▸ **WORK REQUEST**:
Across the whole listing, filter for the string "CONVENTIONS" and copy every line that has it.
◆ ◆ ◆ ◆
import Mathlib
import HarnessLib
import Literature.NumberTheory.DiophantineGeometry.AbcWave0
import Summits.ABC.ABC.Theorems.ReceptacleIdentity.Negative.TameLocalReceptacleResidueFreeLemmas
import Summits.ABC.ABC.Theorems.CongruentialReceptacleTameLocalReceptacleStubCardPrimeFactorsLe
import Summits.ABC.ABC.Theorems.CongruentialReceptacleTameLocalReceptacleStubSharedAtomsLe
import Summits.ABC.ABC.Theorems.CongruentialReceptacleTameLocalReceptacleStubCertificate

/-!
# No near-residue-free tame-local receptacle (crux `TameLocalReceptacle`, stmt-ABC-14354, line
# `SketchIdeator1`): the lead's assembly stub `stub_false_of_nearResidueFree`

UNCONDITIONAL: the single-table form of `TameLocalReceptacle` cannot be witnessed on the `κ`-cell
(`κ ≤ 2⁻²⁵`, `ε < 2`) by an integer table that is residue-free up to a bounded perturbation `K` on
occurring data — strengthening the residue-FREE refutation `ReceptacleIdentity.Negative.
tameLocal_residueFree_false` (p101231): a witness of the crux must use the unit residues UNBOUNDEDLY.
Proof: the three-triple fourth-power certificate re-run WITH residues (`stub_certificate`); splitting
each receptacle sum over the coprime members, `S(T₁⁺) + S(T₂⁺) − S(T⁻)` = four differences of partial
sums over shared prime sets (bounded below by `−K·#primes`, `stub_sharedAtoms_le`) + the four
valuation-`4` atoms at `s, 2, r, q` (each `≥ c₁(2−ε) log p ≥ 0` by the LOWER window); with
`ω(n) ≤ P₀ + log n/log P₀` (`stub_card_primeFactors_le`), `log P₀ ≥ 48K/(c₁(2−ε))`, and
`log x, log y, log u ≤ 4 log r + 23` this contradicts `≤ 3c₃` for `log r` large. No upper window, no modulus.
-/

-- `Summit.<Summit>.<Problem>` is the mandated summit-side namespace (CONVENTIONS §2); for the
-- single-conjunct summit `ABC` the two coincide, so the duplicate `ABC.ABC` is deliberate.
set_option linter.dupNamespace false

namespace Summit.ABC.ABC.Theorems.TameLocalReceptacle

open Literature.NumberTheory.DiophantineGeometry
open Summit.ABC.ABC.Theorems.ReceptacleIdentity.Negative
◆ ◆ ◆ ◆
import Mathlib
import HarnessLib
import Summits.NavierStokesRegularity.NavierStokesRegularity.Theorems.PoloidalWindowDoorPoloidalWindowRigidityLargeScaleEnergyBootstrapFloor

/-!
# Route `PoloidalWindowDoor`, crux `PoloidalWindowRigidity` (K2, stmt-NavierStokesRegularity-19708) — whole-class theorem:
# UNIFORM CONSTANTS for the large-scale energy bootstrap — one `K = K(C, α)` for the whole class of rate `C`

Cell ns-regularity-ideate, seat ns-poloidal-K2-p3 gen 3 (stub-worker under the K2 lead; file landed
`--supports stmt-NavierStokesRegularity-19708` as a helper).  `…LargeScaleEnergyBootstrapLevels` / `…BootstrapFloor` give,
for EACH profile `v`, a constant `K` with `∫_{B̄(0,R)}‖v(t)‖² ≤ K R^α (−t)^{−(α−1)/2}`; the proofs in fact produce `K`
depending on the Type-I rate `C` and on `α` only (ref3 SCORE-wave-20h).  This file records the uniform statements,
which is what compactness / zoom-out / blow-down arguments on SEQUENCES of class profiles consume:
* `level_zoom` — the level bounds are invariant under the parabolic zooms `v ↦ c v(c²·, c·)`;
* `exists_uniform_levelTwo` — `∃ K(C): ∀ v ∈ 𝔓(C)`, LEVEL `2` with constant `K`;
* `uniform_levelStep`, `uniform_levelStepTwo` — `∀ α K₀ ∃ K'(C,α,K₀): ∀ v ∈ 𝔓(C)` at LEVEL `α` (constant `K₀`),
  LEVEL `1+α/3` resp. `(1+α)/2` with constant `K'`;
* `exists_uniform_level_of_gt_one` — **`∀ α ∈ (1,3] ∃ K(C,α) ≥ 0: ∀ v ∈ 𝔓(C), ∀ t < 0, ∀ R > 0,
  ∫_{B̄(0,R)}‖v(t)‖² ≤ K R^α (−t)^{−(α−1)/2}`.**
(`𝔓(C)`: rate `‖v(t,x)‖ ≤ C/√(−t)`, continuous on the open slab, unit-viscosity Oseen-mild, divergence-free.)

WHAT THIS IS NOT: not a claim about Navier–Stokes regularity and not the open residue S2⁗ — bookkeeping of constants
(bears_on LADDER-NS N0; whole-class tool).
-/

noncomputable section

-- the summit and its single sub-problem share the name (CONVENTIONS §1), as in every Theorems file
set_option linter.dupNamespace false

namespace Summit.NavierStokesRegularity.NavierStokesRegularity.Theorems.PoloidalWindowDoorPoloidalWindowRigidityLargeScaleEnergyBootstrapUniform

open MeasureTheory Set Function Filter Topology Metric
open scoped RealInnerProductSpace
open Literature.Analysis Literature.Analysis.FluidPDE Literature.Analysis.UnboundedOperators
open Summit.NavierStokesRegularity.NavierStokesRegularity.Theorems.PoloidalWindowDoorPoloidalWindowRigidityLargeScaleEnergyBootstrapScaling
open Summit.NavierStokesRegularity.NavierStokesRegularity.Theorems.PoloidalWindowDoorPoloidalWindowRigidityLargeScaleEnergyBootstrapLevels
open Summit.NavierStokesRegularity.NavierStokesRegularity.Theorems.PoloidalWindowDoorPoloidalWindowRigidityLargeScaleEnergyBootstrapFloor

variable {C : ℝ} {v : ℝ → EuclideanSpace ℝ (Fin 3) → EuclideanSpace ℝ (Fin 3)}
◆ ◆ ◆ ◆
▸ **RESULT OF THIS EXERCISE**:
-- `Summit.<Summit>.<Problem>` is the mandated summit-side namespace (CONVENTIONS §2); for the
-- the summit and its single sub-problem share the name (CONVENTIONS §1), as in every Theorems file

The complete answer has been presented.